Layanan angkutan kereta rel listrik (KRL) di lima stasiun di Depok, misalnya, tidak diintegrasikan dengan angkutan penumpang lain di luar stasiun.
Kalaupun ada integrasi secara desain lokasi, seperti di Stasiun Depok Baru, layanan angkutan kota (angkot) yang ada tidak sepadan dengan layanan KRL. Selain jadwal keberangkatan yang tidak jelas, layanan angkot pun sering tidak memuaskan penggunanya.
Kepala Dinas Perhubungan Kota Depok Dadang Wihana mengakui, wilayah ini
belum memiliki rencana pengembangan angkutan massal, seperti bus rapid transit (BRT). ”Untuk sementara kami optimalkan angkutan yang ada,” kata Dadang.
Ketimpangan layanan ini menjadi perhatian serius Kepala Badan Pengelola Transportasi Jabodetabek Bambang Prihartono.
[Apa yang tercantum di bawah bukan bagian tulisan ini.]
import Summits.CriticalPhenomena.PercolationContinuityZ3.Theorems.PercNearOneGluingNoHeavyLowerTailOneSumApexBlockGlue
import HarnessLib

/-!
# `NoHeavyLowerTail` (stmt-CriticalPhenomena-4575) — 1-sums, TERMINAL-FREE BLOCKS: a block hanging at a cut vertex `u` and containing
# none of `a, b, c` (except possibly `u` itself) does not change the three-point cells

Support file (prover prim-gen-kcluster gen 72; `--supports stmt-CriticalPhenomena-4575`).  Pure graph combinatorics: no measures, no
definitions, no named facts, no sorries.

SETTING (gen 57 §3.2 "cut vertices", the terminal-free case).  Supports `DX DY : Finset (Sym2 V)` meeting only in `u` (`hsepD`); the block `DX`
is TERMINAL-FREE: `a, b, c` lie on no pair of `DX` unless equal to `u` (`u` itself may be the apex or a terminal).  Blocks `ζ_X = ω ∩ DX`,
`ζ_Y = ω ∖ DX`.
* `OneSumFree.mem_cl_union_iff_right` — for `Y`-side vertices `r, x` (on `DX`-pairs only if `= u`): `x ∈ C(r)` in `ζ_X ∪ ζ_Y` iff in `ζ_Y`
  (`APL.series_ou_iff`): excursions into the block return through `u`.
* `OneSumFree.glued_mem_iff` — event form for the blocks of `ω`.
* `OneSumFree.sep_iff` — `C(a)` cuts `b|c` in `DX ∪ DY` iff `C_Y(a)` cuts `b|c` in `DY`.
Consequently every R1 cell of `(a; b, c)` for the glued graph is the corresponding cell of the `Y`-block (part 2: the masses factor and R1
transfers from `Y` to the glued graph).
-/

namespace Summit.CriticalPhenomena.PercolationContinuityZ3.Theorems

namespace OneSumFree

open SimpleGraph Finset Literature.Probability.Percolation Literature.Probability.Percolation.Gladkov
open Literature.Probability.LatticeModels RefinedRowR3 ThreePointLB APL
open scoped Classical

variable {V : Type*} [Fintype V] {DX DY : Finset (Sym2 V)} {a b c u : V}

/-- **Clusters of `Y`-side vertices ignore a block hanging at `u`** (Finset form): if the pairs of `ζ_X` and `ζ_Y` meet only in `u` and
`r, x` lie on pairs of `ζ_X` only if equal to `u`, then `x ∈ cl (ζ_X ∪ ζ_Y) r ↔ x ∈ cl ζ_Y r`. [this work] -/
theorem mem_cl_union_iff_right {ζX ζY : Finset (Sym2 V)} {r x : V}
    (hsep : ∀ y : V, (∃ e ∈ ζX, y ∈ e) → (∃ e ∈ ζY, y ∈ e) → y = u)
    (hr : ∀ e ∈ ζX, r ∈ e → r = u) (hx : ∀ e ∈ ζX, x ∈ e → x = u) :
    x ∈ cl (ζX ∪ ζY) r ↔ x ∈ cl ζY r := by
  by_cases hxr : x = r
  · subst hxr
    exact ⟨fun _ => mem_cl_self _ _, fun _ => mem_cl_self _ _⟩
  have hsep' : ∀ y : V, (∃ e ∈ ζY, y ∈ e) → (∃ e ∈ ζX, y ∈ e) → (y = r ∨ y = u) :=
    fun y h1 h2 => Or.inr (hsep y h2 h1)
  rw [Finset.union_comm, APL.series_ou_iff ζY ζX r u x hsep' hx hxr]
  constructor
  · rintro (h1 | ⟨h2, h3 | h3⟩)
    · exact h1
    · exact mem_cl_trans h3 (mem_cl_comm.1 h2)
    · by_cases hru : r = u
      · have h4 : u ∈ cl ζY r := by rw [hru]; exact mem_cl_self _ _
        exact mem_cl_trans h4 (mem_cl_comm.1 h2)
      · exact absurd (ApexTwoSum.eq_of_mem_cl_of_forall_not_mem (fun e he hre => hru (hr e he hre)) h3) (Ne.symm hru)
  · exact fun h => Or.inl h

variable (hsepD : ∀ x : V, (∃ e ∈ DX, x ∈ e) → (∃ e ∈ DY, x ∈ e) → (x = u ∨ x = u))
include hsepD

/-- **Event form**: for `Y`-side vertices `r, x`, `x ∈ C(r)` in `ω ⊆ DX ∪ DY` iff in the block `ω ∖ DX`. [this work] -/
theorem glued_mem_iff {r x : V} (hr : ∀ e ∈ DX, r ∈ e → r = u) (hx : ∀ e ∈ DX, x ∈ e → x = u)
    {ω : BondConfig V} (hω : ω ⊆ ↑DX ∪ ↑DY) :
    x ∈ cl ω.toFinset r ↔ (ω \ ↑DX) ∈ {η : BondConfig V | x ∈ cl η.toFinset r} := by
  simp only [Set.mem_setOf_eq]
  suffices key : ∀ ζX ζY : Finset (Sym2 V), (∀ e, e ∈ ζX ↔ e ∈ ω ∩ (↑DX : Set (Sym2 V))) →
      (∀ e, e ∈ ζY ↔ e ∈ ω \ (↑DX : Set (Sym2 V))) → (x ∈ cl ω.toFinset r ↔ x ∈ cl ζY r) by
    exact key (ω ∩ (↑DX : Set (Sym2 V))).toFinset _ (fun e => by simp only [Set.mem_toFinset])
      (fun e => by simp only [Set.mem_toFinset])
  intro ζX ζY hX hY
  obtain ⟨hωζ, hXD, -, hsep⟩ := ApexTwoSum.blocks_of_eq hsepD hω hX hY
  rw [hωζ]
  exact mem_cl_union_iff_right (fun y h1 h2 => (hsep y h1 h2).elim id id) (fun e he => hr e (hXD he))
    (fun e he => hx e (hXD he))

/-- **Separation rule for a terminal-free block** (Finset form): `C(a)` cuts `b|c` in `DX ∪ DY` iff `C_Y(a)` cuts `b|c` in `DY`. [this work] -/
theorem sep_iff_fin {ζX ζY : Finset (Sym2 V)} (hζX : ζX ⊆ DX)
    (hsep : ∀ x : V, (∃ e ∈ ζX, x ∈ e) → (∃ e ∈ ζY, x ∈ e) → x = u)
    (ha : ∀ e ∈ DX, a ∈ e → a = u) (hb : ∀ e ∈ DX, b ∈ e → b = u) (hc : ∀ e ∈ DX, c ∈ e → c = u) :
    Sep (DX ∪ DY) (cl (ζX ∪ ζY) a) b c ↔ Sep DY (cl ζY a) b c := by
  set K := cl (ζX ∪ ζY) a with hK
  set KY := cl ζY a with hKY
  -- a support pair of `DY` touches `K` iff it touches `K_Y`
  have hDY : DY \ touch K = DY \ touch KY := by
    ext e
    simp only [Finset.mem_sdiff, mem_touch, not_exists, not_and]
    constructor
    · rintro ⟨he, h⟩
      exact ⟨he, fun x hx hxe => h x (cl_mono Finset.subset_union_right a hx) hxe⟩
    · rintro ⟨he, h⟩
      refine ⟨he, fun x hx hxe => h x ?_ hxe⟩
      have hxX : ∀ e' ∈ ζX, x ∈ e' → x = u := fun e' he' hxe' =>
        (hsepD x ⟨e', hζX he', hxe'⟩ ⟨e, he, hxe⟩).elim id id
      exact (mem_cl_union_iff_right hsep (fun e' he' hae' => ha e' (hζX he') hae') hxX).1 hx
  unfold RefinedRowR3.Sep
  rw [Finset.union_sdiff_distrib, hDY]
  -- the two pieces off the clusters again meet only in `u`, and `b, c` are on the `Y` side
  set EX := DX \ touch K with hEX
  set EY := DY \ touch KY with hEY
  have hsepE : ∀ x : V, (∃ e ∈ EX, x ∈ e) → (∃ e ∈ EY, x ∈ e) → x = u := by
    rintro x ⟨e, he, hxe⟩ ⟨e', he', hxe'⟩
    have h1 : e ∈ DX := by rw [hEX, Finset.mem_sdiff] at he; exact he.1
    have h2 : e' ∈ DY := by rw [hEY, Finset.mem_sdiff] at he'; exact he'.1
    exact (hsepD x ⟨e, h1, hxe⟩ ⟨e', h2, hxe'⟩).elim id id
  have hbE : ∀ e ∈ EX, b ∈ e → b = u := fun e he hbe => by
    rw [hEX, Finset.mem_sdiff] at he; exact hb e he.1 hbe
  have hcE : ∀ e ∈ EX, c ∈ e → c = u := fun e he hce => by
    rw [hEX, Finset.mem_sdiff] at he; exact hc e he.1 hce
  rw [mem_cl_union_iff_right hsepE hbE hcE]

/-- **Separation rule for a terminal-free block** (event form). [this work] -/
theorem sep_iff (ha : ∀ e ∈ DX, a ∈ e → a = u) (hb : ∀ e ∈ DX, b ∈ e → b = u) (hc : ∀ e ∈ DX, c ∈ e → c = u)
    {ω : BondConfig V} (hω : ω ⊆ ↑DX ∪ ↑DY) :
    Sep (DX ∪ DY) (cl ω.toFinset a) b c ↔ (ω \ ↑DX) ∈ {η : BondConfig V | Sep DY (cl η.toFinset a) b c} := by
  simp only [Set.mem_setOf_eq]
  suffices key : ∀ ζX ζY : Finset (Sym2 V), (∀ e, e ∈ ζX ↔ e ∈ ω ∩ (↑DX : Set (Sym2 V))) →
      (∀ e, e ∈ ζY ↔ e ∈ ω \ (↑DX : Set (Sym2 V))) → (Sep (DX ∪ DY) (cl ω.toFinset a) b c ↔ Sep DY (cl ζY a) b c) by
    exact key (ω ∩ (↑DX : Set (Sym2 V))).toFinset _ (fun e => by simp only [Set.mem_toFinset])
      (fun e => by simp only [Set.mem_toFinset])
  intro ζX ζY hX hY
  obtain ⟨hωζ, hXD, -, hsep⟩ := ApexTwoSum.blocks_of_eq hsepD hω hX hY
  rw [hωζ]
  exact sep_iff_fin hsepD hXD (fun y h1 h2 => (hsep y h1 h2).elim id id) ha hb hc

end OneSumFree

end Summit.CriticalPhenomena.PercolationContinuityZ3.Theorems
Menurut Bambang, ada ketimpangan layanan ketika penumpang KRL turun dari stasiun.
”Ini akan kami samakan agar semakin banyak orang beralih menggunakan transportasi massal,” katanya.
Angkutan bus penumpang sudah dijalankan di sejumlah daerah. Di
Tangerang Selatan (Tangsel) ada Trans Anggrek dan di Bogor ada Trans Pakuan. Trans Anggrek di Tangsel, misalnya, setelah ada satu koridor akan ditambah menjadi empat koridor.
Menurut Sukanta, Kepala Dinas Perhubungan Kota Tangsel, penambahan empat koridor itu akan dilakukan tahun 2019.